Dutch bank ING probed for money laundering, corruption

ING bank

Leading Dutch bank ING is under criminal investigation in The Netherlands due to concerns related to “money laundering and corrupt practises”, bank officials and prosecutors said Wednesday.

The Dutch anti-fraud agency FIOD “is leading, under the direction of the Dutch prosecution service, an inquiry into ING Bank N.V,” Marieke van der Molen, spokeswoman for the prosecutors, said.

“The bank is suspected of not having notified, or not having notified early enough, unusual transactions,” she stated.

Among suspect payments are funds from Russian telecoms company VimpelCom to an Uzbek civil servant.

The Dutch daily Financieele Dagblad said investigators are probing what role the Amsterdam-based banking and insurance multinational may have had in the payment of possible bribes.

ING “may not have, or failed to adequately, investigate its clients, which is obligatory” under international laws to counter money-laundering and terrorism financing, Molen added.

ING spokesman Raymond Vermeulen said: “These investigations concern the compliance with various requirements related to the on-boarding of clients, transaction screening and reporting of suspicious activities, all to prevent the facilitating of money laundering and corrupt practices.”

The bank was cooperating “with the investigations,” he said, but adding he could not comment further as the matter was under investigation.

In its annual report released last week, ING said it has “also received related information requests from US authorities”.

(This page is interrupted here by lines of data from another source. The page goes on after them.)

import Literature.MathematicalPhysics.QuantumLattice.HubbardTTPrimeTPPInteraction
import Literature.MathematicalPhysics.QuantumLattice.HubbardGaugeBoundSharp
import HarnessLib

/-!
# The sharp norm of a two-spin hopping bond, `‖−t Σ_σ (c†_{aσ} c_{bσ} + h.c.)‖ ≤ 2|t|`, and the
# halved Lipschitz constant of the ground-state energy density in `t''` (and per `t`, `t'` bond)

Topic `Literature/MathematicalPhysics/QuantumLattice`. The tree's generic bond estimate
`norm_hoppingTerm_le` (`InfVolFermionStateBounds`) uses `‖c‖, ‖c†‖ ≤ 1` termwise and gives `4|t|` per
two-spin bond; Koma–Tasaki's remark after eq. (11) of PRL 68 (1992) 3248 — `‖c†_a c_b + c†_b c_a‖ = 1` for
distinct orbitals, in the tree as `norm_hopping_le_one` (`HubbardGaugeBoundSharp`) — gives `2|t|`. This
file records the sharp bond norm in the `cAt`/`fermionEmbed` format of the infinite-volume fermion
interactions and its consequences:

* `norm_hoppingTerm_le_two_mul` — `‖−t Σ_σ ((c_{aσ})ᴴ c_{bσ} + (c_{bσ})ᴴ c_{aσ})‖ ≤ 2|t|` when `a σ ≠ b σ`.
* `norm_fermionEmbed_hubbard_pair_le_two_mul`, `norm_fermionEmbed_diagHopping_pair_le_two_mul`,
  `norm_fermionEmbed_axialRange2Hopping_pair_le_two_mul` — every embedded nearest-neighbour / diagonal /
  axial range-2 bond term has norm `≤ 2|t|`, `2|t'|`, `2|t''|`.
* `norm_meanEnergyObs_axialRange2Hopping_le_two_mul` — `‖E_{Φ''}‖ ≤ 2 d |t''|` (was `4 d |t''|`), hence
  `abs_tiGroundEnergyDensity_tpp_sub_le_four_mul` — on `ℤ²`, `|e₀(t, t', t'', U) − e₀(t, t', s'', U)| ≤ 4|t'' − s''|`
  and `abs_tiGroundEnergyDensity_tpp_sub_ttPrime_le_four_mul` — the one-body truncation residual
  `|e₀(t, t', t'', U) − e₀(t, t', U)| ≤ 4|t''|` (range parameter `2`), half the constant of
  `HubbardTTPrimeTPPInteraction`.

Written for the Hubbard material-oracle programme (cell `pub/hubbard-downfold`, seat hubbard-downfold-mod-1:
the generic constant `C` of the typed S1/S2 (T1) rule `Downfold.holdsOn_inflate_of_lipschitz`). HONEST
SCOPE: still the operator-norm route — the sharp kinematic constant `16/π² ≈ 1.62` per unit `t''` (free
dispersion, Lieb–Loss bathtub) is NOT claimed. Everything is PROVED; no definition.

## References
* T. Koma, H. Tasaki, Phys. Rev. Lett. 68 (1992) 3248, remark after eq. (11) (`‖c†_x c_y + c†_y c_x‖ = 1`).
  [cite: KomaTasakiPRL1992, eq. (11) remark]
* R. B. Israel, *Convexity in the theory of lattice gases* (1979), Thm. I.3.4. [cite: Israel1979, Thm. I.3.4]
* O. Bratteli, D. W. Robinson, *Operator Algebras and Quantum Statistical Mechanics 1* (1987), Prop. 2.3.11.
  [cite: BratteliRobinsonI1987, Prop. 2.3.11]
-/

noncomputable section

namespace Literature.MathematicalPhysics.QuantumLattice

open Matrix Finset HubbardWave0 Literature.Probability.LatticeModels
open scoped Matrix.Norms.L2Operator

variable {d : ℕ}

/-! ### The sharp two-spin bond norm -/

section Bond

variable {ι : Type*} [LinearOrder ι] [Fintype ι]

/-- **A two-spin hopping bond has norm `≤ 2|t|`**: for orbitals `a σ ≠ b σ` (`σ = 0, 1`),
`‖−t Σ_σ ((c_{aσ})ᴴ c_{bσ} + (c_{bσ})ᴴ c_{aσ})‖ ≤ 2|t|` — each summand is Koma–Tasaki's symmetric hopping
operator of norm `≤ 1`. [cite: KomaTasakiPRL1992, eq. (11) remark] -/
theorem norm_hoppingTerm_le_two_mul (t : ℝ) (a b : Fin 2 → ι) (hab : ∀ σ, a σ ≠ b σ) :
    ‖-(t : ℂ) • ∑ σ : Fin 2,
        ((annihilation (a σ) : Matrix (Finset ι) (Finset ι) ℂ)ᴴ * annihilation (b σ) +
          (annihilation (b σ))ᴴ * annihilation (a σ))‖ ≤ 2 * |t| := by
  have hterm : ∀ σ : Fin 2, ‖((annihilation (a σ) : Matrix (Finset ι) (Finset ι) ℂ)ᴴ * annihilation (b σ) +
      (annihilation (b σ))ᴴ * annihilation (a σ))‖ ≤ 1 := by
    intro σ
    rw [annihilation_conjTranspose, annihilation_conjTranspose]
    exact norm_hopping_le_one (hab σ)
  rw [norm_smul, norm_neg, Complex.norm_real, Real.norm_eq_abs]
  calc |t| * ‖∑ σ : Fin 2, (((annihilation (a σ) : Matrix (Finset ι) (Finset ι) ℂ)ᴴ * annihilation (b σ) +
        (annihilation (b σ))ᴴ * annihilation (a σ)))‖
      ≤ |t| * ∑ σ : Fin 2, ‖((annihilation (a σ) : Matrix (Finset ι) (Finset ι) ℂ)ᴴ * annihilation (b σ) +
        (annihilation (b σ))ᴴ * annihilation (a σ))‖ :=
        mul_le_mul_of_nonneg_left (norm_sum_le _ _) (abs_nonneg t)
    _ ≤ |t| * ∑ _σ : Fin 2, (1 : ℝ) :=
        mul_le_mul_of_nonneg_left (Finset.sum_le_sum fun σ _ => hterm σ) (abs_nonneg t)
    _ = 2 * |t| := by simp; ring

end Bond

/-! ### Embedded bond terms of the `t`, `t'`, `t''` interactions -/

section Embedded

/-- Distinct sites of a region give distinct orbitals of the same spin. [folklore] -/
private theorem orb_pt_ne {Λ : Finset (Site d)} {x y : Site d} (hx : x ∈ Λ) (hy : y ∈ Λ) (hxy : x ≠ y)
    (σ : Fin 2) : orb (PolySite.pt x hx) σ ≠ orb (PolySite.pt y hy) σ := by
  intro h
  have h1 := (orb_inj.1 h).1
  have h2 := congrArg (fun p : PolySite Λ => ofLex p.1) h1
  simp only [PolySite.ofLex_coe_pt] at h2
  exact hxy h2

/-- **An embedded nearest-neighbour bond term of the Hubbard interaction has norm `≤ 2|t|`.**
[cite: KomaTasakiPRL1992, eq. (11) remark] -/
theorem norm_fermionEmbed_hubbard_pair_le_two_mul (t U : ℝ) {Λ' : Finset (Site d)} (x : Site d) (i : Fin d)
    (h : ({x, x + unitVec i} : Finset (Site d)) ⊆ Λ') :
    ‖fermionEmbed (PolySite.incl h) ((hubbardFermionInteraction d t U).Φ {x, x + unitVec i})‖ ≤ 2 * |t| := by
  rw [hubbardFermionInteraction_apply_pair, fermionEmbed_smul, fermionEmbed_sum]
  simp only [fermionEmbed_add, fermionEmbed_mul, fermionEmbed_conjTranspose, fermionEmbed_incl_cAt]
  exact norm_hoppingTerm_le_two_mul t (fun σ => orb (PolySite.pt x (h (mem_insert_self _ _))) σ)
    (fun σ => orb (PolySite.pt (x + unitVec i) (h (mem_insert_of_mem (mem_singleton_self _)))) σ)
    fun σ => orb_pt_ne _ _ (self_ne_add_unitVec x i) σ

/-- **An embedded diagonal bond term has norm `≤ 2|t'|`.** [cite: KomaTasakiPRL1992, eq. (11) remark] -/
theorem norm_fermionEmbed_diagHopping_pair_le_two_mul (t' : ℝ) {Λ' : Finset (Site 2)} (x : Site 2) (s : Fin 2)
    (h : ({x, x + diagVec s} : Finset (Site 2)) ⊆ Λ') :
    ‖fermionEmbed (PolySite.incl h) ((diagHoppingFermionInteraction t').Φ {x, x + diagVec s})‖ ≤ 2 * |t'| := by
  rw [diagHoppingFermionInteraction_apply_pair, fermionEmbed_smul, fermionEmbed_sum]
  simp only [fermionEmbed_add, fermionEmbed_mul, fermionEmbed_conjTranspose, fermionEmbed_incl_cAt]
  exact norm_hoppingTerm_le_two_mul t' (fun σ => orb (PolySite.pt x (h (mem_insert_self _ _))) σ)
    (fun σ => orb (PolySite.pt (x + diagVec s) (h (mem_insert_of_mem (mem_singleton_self _)))) σ)
    fun σ => orb_pt_ne _ _ (self_ne_add_diagVec x s) σ

/-- **An embedded axial range-2 bond term has norm `≤ 2|t''|`.** [cite: KomaTasakiPRL1992, eq. (11) remark] -/
theorem norm_fermionEmbed_axialRange2Hopping_pair_le_two_mul (t'' : ℝ) {Λ' : Finset (Site d)} (x : Site d)
    (i : Fin d) (h : ({x, x + axial2Vec i} : Finset (Site d)) ⊆ Λ') :
    ‖fermionEmbed (PolySite.incl h) ((axialRange2HoppingFermionInteraction d t'').Φ {x, x + axial2Vec i})‖ ≤
      2 * |t''| := by
  rw [axialRange2HoppingFermionInteraction_apply_pair, fermionEmbed_smul, fermionEmbed_sum]
  simp only [fermionEmbed_add, fermionEmbed_mul, fermionEmbed_conjTranspose, fermionEmbed_incl_cAt]
  exact norm_hoppingTerm_le_two_mul t'' (fun σ => orb (PolySite.pt x (h (mem_insert_self _ _))) σ)
    (fun σ => orb (PolySite.pt (x + axial2Vec i) (h (mem_insert_of_mem (mem_singleton_self _)))) σ)
    fun σ => orb_pt_ne _ _ (self_ne_add_axial2Vec x i) σ

end Embedded

/-! ### The halved Lipschitz constant in `t''` -/

section Lipschitz

variable (t'' : ℝ)

/-- **`‖E_{Φ''}‖ ≤ 2 d |t''|`** (the `2d` half-bonds through the origin have norm `≤ 2|t''|` each).
[cite: BratteliRobinsonI1987, Prop. 2.3.11] -/
theorem norm_meanEnergyObs_axialRange2Hopping_le_two_mul :
    ‖(axialRange2HoppingFermionInteraction d t'').meanEnergyObs 2‖ ≤ 2 * d * |t''| := by
  rw [axialRange2HoppingFermionInteraction_meanEnergyObs]
  have hhalf : ‖(2 : ℂ)⁻¹‖ = 2⁻¹ := by simp
  have hterm : ∀ i : Fin d,
      ‖(2 : ℂ)⁻¹ • fermionEmbed (PolySite.incl (pair_axial2Vec_subset_thicken_two i))
            ((axialRange2HoppingFermionInteraction d t'').Φ {0, 0 + axial2Vec i}) +
          (2 : ℂ)⁻¹ • fermionEmbed (PolySite.incl (pair_neg_axial2Vec_subset_thicken_two i))
            ((axialRange2HoppingFermionInteraction d t'').Φ {-axial2Vec i, -axial2Vec i + axial2Vec i})‖ ≤
        2 * |t''| := by
    intro i
    refine (norm_add_le _ _).trans ?_
    rw [norm_smul, norm_smul, hhalf]
    have h1 := norm_fermionEmbed_axialRange2Hopping_pair_le_two_mul t'' (0 : Site d) i
      (pair_axial2Vec_subset_thicken_two i)
    have h2 := norm_fermionEmbed_axialRange2Hopping_pair_le_two_mul t'' (-axial2Vec i : Site d) i
      (pair_neg_axial2Vec_subset_thicken_two i)
    linarith
  calc _ ≤ ∑ i : Fin d, ‖(2 : ℂ)⁻¹ • fermionEmbed (PolySite.incl (pair_axial2Vec_subset_thicken_two i))
            ((axialRange2HoppingFermionInteraction d t'').Φ {0, 0 + axial2Vec i}) +
          (2 : ℂ)⁻¹ • fermionEmbed (PolySite.incl (pair_neg_axial2Vec_subset_thicken_two i))
            ((axialRange2HoppingFermionInteraction d t'').Φ {-axial2Vec i, -axial2Vec i + axial2Vec i})‖ :=
        norm_sum_le _ _
    _ ≤ ∑ _i : Fin d, 2 * |t''| := Finset.sum_le_sum fun i _ => hterm i
    _ = 2 * d * |t''| := by rw [Finset.sum_const, Finset.card_univ, Fintype.card_fin, nsmul_eq_mul]; ring

end Lipschitz

section LipschitzTT

variable (t t' t'' U : ℝ)

/-- **Lipschitz continuity in `t''` with the halved constant** (range parameter `2`):
`|e₀(t, t', t'', U) − e₀(t, t', s'', U)| ≤ 4 |t'' − s''|` (`‖E_{Φ''(1)}‖ ≤ 2·2·1`).
[cite: Israel1979, Thm. I.3.4] -/
theorem abs_tiGroundEnergyDensity_tpp_sub_le_four_mul (s'' : ℝ) :
    |(hubbardTT'T''FermionInteraction t t' t'' U).tiGroundEnergyDensity 2 -
        (hubbardTT'T''FermionInteraction t t' s'' U).tiGroundEnergyDensity 2| ≤ 4 * |t'' - s''| := by
  refine (abs_tiGroundEnergyDensity_tpp_sub_le t t' t'' U 2 s'').trans ?_
  have h := norm_meanEnergyObs_axialRange2Hopping_le_two_mul (d := 2) (1 : ℝ)
  rw [abs_one, mul_one, Nat.cast_ofNat] at h
  have h4 : ‖(axialRange2HoppingFermionInteraction 2 1).meanEnergyObs 2‖ ≤ 4 := by linarith
  exact mul_le_mul_of_nonneg_right h4 (abs_nonneg _)

/-- **The truncation residual with the halved constant**: dropping `t''` moves the translation-invariant
ground-state energy density by at most `4|t''|` (range parameter `2`):
`|e₀(t, t', t'', U) − e₀(t, t', U)| ≤ 4|t''|`. [cite: Israel1979, Thm. I.3.4] -/
theorem abs_tiGroundEnergyDensity_tpp_sub_ttPrime_le_four_mul :
    |(hubbardTT'T''FermionInteraction t t' t'' U).tiGroundEnergyDensity 2 -
        (hubbardTTPrimeFermionInteraction t t' U).tiGroundEnergyDensity 2| ≤ 4 * |t''| := by
  have h := abs_tiGroundEnergyDensity_tpp_sub_le_four_mul t t' t'' U 0
  rwa [hubbardTT'T''FermionInteraction_zero, sub_zero] at h

end LipschitzTT

end Literature.MathematicalPhysics.QuantumLattice

end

“It is currently not feasible to determine how the ongoing investigations and requests may be resolved or the timing of any such resolution,” it added. If could also not predict the scope of any fines or penalties.

In 2012, ING agreed to pay a record $619 million to the US authorities to settle accusations that it had violated American sanctions banning transactions with Cuba, Iran, Myanmar and Sudan.

ING has over 52,000 employees and customers in over 40 countries.